PROBLEM TO WORK ON:
Extract, without alteration, each line from the start of the listing to the line bearing "and every lower".
━━━━━ RECORD SET ━━━━━
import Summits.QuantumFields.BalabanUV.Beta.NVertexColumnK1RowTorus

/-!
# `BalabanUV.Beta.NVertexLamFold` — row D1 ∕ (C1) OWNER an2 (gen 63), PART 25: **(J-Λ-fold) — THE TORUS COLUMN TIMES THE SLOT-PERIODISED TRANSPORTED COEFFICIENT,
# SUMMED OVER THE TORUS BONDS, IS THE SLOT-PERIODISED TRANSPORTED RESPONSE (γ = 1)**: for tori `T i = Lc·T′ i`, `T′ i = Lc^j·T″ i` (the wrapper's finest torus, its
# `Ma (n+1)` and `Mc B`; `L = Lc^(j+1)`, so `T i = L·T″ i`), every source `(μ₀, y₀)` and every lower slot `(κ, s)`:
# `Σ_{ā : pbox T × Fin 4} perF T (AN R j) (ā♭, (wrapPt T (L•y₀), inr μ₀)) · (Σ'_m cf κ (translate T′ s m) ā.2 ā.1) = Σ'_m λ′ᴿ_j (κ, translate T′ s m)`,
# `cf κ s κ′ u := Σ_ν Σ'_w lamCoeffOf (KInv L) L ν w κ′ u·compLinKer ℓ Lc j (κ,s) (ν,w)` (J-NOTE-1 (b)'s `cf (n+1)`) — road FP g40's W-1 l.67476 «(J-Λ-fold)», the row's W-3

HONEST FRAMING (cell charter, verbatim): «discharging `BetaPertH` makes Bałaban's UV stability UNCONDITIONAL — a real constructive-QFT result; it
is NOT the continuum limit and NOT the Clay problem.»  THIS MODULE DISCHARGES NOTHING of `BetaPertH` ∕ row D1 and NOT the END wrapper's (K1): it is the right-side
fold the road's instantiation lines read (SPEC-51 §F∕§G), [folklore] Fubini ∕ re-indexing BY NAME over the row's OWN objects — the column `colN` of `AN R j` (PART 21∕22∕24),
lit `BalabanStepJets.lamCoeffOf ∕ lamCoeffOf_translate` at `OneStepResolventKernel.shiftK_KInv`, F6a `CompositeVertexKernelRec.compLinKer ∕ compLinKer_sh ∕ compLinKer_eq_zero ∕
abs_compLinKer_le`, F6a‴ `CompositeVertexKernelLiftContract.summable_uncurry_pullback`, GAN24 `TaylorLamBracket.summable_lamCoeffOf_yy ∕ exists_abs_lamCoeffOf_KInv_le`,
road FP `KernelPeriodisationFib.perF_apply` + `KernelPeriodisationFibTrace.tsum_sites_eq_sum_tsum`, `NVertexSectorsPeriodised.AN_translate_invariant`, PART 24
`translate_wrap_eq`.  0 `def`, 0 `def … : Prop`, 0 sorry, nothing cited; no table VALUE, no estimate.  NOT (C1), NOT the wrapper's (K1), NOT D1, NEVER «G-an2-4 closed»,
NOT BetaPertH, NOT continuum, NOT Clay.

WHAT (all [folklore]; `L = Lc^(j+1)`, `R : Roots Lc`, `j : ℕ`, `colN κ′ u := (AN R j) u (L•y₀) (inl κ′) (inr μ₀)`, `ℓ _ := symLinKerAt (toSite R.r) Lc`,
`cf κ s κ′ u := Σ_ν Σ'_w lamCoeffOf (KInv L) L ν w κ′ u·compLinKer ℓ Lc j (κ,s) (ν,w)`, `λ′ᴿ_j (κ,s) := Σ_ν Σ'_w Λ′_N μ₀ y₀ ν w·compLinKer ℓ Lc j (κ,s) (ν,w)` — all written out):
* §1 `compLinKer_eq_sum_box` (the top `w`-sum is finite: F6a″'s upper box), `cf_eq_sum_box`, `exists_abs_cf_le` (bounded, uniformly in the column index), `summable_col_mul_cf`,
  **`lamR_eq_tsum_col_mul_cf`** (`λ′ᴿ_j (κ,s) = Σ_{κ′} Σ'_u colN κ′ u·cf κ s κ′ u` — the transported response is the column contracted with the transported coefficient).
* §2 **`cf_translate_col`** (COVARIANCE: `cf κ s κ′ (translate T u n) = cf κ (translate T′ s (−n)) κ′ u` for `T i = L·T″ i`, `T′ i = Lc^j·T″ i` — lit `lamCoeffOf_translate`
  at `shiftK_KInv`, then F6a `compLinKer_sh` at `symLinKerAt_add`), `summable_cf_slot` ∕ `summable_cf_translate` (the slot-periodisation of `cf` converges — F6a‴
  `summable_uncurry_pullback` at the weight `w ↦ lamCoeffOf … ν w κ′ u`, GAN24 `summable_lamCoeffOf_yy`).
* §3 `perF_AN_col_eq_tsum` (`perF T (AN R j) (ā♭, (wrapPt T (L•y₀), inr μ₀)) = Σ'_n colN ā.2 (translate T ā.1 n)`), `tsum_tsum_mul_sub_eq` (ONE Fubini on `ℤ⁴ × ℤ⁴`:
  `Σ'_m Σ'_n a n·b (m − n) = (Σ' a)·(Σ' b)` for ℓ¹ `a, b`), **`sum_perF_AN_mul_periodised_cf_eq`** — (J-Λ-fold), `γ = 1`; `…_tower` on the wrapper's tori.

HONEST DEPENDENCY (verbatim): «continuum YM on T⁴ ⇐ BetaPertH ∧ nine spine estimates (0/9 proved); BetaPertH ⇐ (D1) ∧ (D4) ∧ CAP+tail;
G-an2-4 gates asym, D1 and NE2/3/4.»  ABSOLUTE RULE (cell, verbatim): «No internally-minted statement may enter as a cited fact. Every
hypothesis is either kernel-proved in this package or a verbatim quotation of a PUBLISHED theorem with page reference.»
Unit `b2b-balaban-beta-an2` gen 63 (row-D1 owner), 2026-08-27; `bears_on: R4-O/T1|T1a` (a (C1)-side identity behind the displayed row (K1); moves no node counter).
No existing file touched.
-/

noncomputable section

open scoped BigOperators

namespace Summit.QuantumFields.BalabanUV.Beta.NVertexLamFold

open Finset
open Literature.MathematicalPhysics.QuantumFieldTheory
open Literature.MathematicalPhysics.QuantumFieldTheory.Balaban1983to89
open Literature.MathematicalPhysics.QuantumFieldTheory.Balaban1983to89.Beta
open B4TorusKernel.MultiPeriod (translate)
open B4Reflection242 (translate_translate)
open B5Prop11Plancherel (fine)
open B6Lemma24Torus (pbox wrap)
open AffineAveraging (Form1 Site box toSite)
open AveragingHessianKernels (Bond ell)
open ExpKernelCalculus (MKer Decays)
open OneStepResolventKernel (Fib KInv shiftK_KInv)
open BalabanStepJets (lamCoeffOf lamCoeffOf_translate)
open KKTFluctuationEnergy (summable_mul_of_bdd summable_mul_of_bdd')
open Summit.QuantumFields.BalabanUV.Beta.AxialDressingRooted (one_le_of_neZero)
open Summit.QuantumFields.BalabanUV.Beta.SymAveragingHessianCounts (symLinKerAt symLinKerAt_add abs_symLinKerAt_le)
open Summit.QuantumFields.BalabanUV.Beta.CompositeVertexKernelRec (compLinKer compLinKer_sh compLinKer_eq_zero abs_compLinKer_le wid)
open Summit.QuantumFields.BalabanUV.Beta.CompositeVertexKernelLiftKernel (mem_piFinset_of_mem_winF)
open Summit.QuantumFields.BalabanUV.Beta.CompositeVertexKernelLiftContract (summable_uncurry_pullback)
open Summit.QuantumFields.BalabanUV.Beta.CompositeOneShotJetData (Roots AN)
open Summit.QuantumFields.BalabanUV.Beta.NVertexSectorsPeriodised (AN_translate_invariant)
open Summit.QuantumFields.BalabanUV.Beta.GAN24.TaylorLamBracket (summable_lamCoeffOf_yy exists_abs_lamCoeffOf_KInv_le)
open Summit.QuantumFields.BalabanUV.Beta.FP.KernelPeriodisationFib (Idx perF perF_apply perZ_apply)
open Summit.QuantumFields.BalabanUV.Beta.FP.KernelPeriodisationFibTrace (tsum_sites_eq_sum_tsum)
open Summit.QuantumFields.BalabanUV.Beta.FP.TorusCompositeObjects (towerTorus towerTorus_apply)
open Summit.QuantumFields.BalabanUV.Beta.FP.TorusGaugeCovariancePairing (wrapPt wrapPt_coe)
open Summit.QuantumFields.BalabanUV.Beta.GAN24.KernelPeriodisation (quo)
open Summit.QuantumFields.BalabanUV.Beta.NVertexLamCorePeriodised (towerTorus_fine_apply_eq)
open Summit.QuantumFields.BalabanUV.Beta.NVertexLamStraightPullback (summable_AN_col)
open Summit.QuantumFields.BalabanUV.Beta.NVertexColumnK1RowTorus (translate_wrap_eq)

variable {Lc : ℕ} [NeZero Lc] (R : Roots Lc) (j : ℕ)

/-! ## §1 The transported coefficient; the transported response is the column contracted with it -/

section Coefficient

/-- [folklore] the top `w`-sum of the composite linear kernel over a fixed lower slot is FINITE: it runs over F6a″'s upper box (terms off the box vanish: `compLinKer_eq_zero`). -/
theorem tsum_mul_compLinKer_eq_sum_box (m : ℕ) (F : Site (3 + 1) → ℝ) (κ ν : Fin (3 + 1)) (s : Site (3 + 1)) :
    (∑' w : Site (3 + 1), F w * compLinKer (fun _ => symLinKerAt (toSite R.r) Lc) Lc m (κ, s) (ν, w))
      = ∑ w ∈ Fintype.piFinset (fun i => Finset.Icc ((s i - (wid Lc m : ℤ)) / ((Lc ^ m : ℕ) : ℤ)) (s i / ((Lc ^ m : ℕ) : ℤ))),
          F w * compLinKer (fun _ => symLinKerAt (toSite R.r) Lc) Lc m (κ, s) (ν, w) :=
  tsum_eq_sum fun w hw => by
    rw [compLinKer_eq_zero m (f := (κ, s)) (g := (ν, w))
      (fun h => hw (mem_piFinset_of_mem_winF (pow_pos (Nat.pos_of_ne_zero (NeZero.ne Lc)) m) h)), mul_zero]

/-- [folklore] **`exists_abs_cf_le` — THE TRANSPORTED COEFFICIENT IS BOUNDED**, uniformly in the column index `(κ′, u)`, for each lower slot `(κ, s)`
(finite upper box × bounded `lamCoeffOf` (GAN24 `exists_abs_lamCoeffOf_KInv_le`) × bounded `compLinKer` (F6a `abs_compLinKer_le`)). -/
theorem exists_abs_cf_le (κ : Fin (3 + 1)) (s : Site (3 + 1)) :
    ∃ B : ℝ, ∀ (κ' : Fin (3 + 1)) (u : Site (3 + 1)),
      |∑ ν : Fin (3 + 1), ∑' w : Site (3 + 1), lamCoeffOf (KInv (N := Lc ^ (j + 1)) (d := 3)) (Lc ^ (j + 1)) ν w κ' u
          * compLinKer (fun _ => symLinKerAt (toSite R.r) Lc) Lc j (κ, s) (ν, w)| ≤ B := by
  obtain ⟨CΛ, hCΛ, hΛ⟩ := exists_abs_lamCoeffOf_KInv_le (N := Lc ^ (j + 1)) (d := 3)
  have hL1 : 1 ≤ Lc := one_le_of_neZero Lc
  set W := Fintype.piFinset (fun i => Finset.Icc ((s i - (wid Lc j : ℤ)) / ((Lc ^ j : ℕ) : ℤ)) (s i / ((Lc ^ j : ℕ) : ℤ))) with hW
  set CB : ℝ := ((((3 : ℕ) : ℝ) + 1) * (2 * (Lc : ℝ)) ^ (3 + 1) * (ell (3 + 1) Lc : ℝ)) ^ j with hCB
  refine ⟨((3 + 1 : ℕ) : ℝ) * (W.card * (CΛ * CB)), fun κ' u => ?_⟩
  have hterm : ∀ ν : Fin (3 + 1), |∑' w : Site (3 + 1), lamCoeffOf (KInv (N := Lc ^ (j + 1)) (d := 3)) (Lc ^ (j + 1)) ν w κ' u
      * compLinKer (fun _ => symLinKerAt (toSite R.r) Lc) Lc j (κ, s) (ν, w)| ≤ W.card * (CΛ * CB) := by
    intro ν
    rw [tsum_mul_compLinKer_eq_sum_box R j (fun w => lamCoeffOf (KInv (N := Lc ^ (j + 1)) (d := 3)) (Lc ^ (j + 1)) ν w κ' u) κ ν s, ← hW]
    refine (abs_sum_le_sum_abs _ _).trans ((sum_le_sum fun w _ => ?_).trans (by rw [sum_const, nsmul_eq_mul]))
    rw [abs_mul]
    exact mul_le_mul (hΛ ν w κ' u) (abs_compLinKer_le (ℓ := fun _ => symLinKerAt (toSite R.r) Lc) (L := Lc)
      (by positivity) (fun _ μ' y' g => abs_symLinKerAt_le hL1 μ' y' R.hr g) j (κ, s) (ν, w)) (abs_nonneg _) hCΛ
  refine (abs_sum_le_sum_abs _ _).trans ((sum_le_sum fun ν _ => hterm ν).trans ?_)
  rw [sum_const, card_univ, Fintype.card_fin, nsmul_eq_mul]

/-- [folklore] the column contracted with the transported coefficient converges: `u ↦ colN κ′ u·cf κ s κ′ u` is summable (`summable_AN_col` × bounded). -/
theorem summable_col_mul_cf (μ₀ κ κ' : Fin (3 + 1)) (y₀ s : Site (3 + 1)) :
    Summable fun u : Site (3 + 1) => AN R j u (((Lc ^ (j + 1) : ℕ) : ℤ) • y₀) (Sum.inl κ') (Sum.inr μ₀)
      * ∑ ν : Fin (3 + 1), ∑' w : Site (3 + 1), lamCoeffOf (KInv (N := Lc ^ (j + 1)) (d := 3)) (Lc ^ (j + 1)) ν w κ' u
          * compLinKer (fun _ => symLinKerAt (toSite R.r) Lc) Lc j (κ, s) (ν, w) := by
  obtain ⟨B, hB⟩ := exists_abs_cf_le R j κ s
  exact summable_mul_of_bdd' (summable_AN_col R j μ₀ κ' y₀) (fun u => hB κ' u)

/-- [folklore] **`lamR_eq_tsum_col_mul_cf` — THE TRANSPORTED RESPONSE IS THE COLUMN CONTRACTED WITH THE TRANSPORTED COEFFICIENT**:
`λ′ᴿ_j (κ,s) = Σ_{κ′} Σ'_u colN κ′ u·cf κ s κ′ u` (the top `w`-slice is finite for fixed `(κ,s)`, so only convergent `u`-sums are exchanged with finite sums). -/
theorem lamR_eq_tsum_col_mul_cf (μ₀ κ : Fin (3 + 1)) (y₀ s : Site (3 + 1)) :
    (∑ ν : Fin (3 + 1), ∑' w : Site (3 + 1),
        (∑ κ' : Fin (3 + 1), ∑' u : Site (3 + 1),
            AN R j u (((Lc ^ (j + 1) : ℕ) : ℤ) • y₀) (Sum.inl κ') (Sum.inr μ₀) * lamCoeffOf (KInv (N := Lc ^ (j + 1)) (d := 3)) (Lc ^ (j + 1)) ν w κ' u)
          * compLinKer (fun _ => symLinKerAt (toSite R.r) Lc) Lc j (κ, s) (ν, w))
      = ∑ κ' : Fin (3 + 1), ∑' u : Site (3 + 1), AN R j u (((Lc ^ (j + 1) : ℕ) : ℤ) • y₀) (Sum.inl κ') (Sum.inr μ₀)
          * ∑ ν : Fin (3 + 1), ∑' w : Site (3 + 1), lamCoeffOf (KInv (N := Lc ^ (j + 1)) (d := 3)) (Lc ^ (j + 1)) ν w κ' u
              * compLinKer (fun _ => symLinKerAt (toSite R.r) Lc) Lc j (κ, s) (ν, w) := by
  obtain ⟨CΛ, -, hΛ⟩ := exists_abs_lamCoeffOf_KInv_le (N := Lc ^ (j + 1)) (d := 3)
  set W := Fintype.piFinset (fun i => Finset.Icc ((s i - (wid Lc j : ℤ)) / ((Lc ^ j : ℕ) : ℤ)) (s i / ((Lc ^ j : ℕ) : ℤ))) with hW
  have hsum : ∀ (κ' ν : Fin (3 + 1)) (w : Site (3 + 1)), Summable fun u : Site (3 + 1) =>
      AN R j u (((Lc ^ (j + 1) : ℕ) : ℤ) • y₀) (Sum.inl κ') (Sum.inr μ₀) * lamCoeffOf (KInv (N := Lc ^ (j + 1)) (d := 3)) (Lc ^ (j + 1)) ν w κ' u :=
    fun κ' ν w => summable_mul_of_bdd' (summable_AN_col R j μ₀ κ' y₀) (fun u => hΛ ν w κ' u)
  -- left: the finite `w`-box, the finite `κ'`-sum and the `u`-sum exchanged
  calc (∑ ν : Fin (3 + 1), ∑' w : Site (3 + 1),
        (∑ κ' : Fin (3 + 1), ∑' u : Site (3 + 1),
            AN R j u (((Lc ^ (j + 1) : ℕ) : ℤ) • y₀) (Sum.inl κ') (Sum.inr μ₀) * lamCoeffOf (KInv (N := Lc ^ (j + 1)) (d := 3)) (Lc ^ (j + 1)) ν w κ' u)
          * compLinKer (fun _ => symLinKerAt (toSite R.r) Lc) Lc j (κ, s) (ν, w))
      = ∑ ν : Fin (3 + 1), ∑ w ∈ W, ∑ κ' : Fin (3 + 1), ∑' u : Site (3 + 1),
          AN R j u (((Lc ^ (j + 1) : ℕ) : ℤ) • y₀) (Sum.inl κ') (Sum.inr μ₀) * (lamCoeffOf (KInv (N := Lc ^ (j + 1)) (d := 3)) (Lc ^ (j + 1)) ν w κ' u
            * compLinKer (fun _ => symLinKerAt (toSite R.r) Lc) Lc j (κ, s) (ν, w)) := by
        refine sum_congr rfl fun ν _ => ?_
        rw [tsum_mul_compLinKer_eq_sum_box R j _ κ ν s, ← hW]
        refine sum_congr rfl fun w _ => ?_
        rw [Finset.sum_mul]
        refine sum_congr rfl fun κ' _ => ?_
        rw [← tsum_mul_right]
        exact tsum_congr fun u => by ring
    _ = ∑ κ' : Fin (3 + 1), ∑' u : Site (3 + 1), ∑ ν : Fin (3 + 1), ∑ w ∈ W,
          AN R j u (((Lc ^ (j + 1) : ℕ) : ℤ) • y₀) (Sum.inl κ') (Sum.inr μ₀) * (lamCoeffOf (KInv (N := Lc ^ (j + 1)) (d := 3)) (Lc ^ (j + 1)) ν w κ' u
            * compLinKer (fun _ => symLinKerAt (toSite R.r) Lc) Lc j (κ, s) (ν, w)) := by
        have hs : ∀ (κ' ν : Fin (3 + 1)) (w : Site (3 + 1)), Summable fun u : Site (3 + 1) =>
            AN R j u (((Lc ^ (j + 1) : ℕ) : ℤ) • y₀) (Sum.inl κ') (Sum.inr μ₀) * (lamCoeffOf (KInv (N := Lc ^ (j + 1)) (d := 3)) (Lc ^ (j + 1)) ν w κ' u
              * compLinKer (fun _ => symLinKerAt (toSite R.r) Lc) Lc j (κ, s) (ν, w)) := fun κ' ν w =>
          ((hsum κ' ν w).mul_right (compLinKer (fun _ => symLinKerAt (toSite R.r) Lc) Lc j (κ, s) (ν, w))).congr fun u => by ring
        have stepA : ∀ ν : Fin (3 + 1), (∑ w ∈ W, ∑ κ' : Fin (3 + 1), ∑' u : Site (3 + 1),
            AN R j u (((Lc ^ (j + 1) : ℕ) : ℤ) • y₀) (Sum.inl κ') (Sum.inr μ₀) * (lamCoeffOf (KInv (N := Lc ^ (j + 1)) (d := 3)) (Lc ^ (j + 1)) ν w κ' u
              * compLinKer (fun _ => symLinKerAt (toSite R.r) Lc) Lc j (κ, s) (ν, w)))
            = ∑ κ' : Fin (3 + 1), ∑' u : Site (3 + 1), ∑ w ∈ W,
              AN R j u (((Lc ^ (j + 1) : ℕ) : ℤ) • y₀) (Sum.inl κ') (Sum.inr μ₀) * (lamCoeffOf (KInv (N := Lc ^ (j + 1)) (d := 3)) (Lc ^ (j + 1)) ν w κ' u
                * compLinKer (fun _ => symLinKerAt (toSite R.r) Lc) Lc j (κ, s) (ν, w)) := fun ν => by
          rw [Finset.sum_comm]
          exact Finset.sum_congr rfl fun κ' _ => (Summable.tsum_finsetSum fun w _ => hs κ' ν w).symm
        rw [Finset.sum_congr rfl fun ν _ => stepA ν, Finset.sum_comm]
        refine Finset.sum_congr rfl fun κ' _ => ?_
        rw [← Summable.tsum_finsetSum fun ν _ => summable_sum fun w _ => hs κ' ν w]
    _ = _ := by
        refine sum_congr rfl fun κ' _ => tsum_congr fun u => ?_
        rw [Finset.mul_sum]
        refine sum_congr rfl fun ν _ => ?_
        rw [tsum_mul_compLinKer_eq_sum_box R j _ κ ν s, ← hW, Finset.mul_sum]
━━━━━
ANSWER TO THIS PROBLEM:
import Summits.QuantumFields.BalabanUV.Beta.NVertexColumnK1RowTorus

/-!
# `BalabanUV.Beta.NVertexLamFold` — row D1 ∕ (C1) OWNER an2 (gen 63), PART 25: **(J-Λ-fold) — THE TORUS COLUMN TIMES THE SLOT-PERIODISED TRANSPORTED COEFFICIENT,
# SUMMED OVER THE TORUS BONDS, IS THE SLOT-PERIODISED TRANSPORTED RESPONSE (γ = 1)**: for tori `T i = Lc·T′ i`, `T′ i = Lc^j·T″ i` (the wrapper's finest torus, its
# `Ma (n+1)` and `Mc B`; `L = Lc^(j+1)`, so `T i = L·T″ i`), every source `(μ₀, y₀)` and every lower slot `(κ, s)`:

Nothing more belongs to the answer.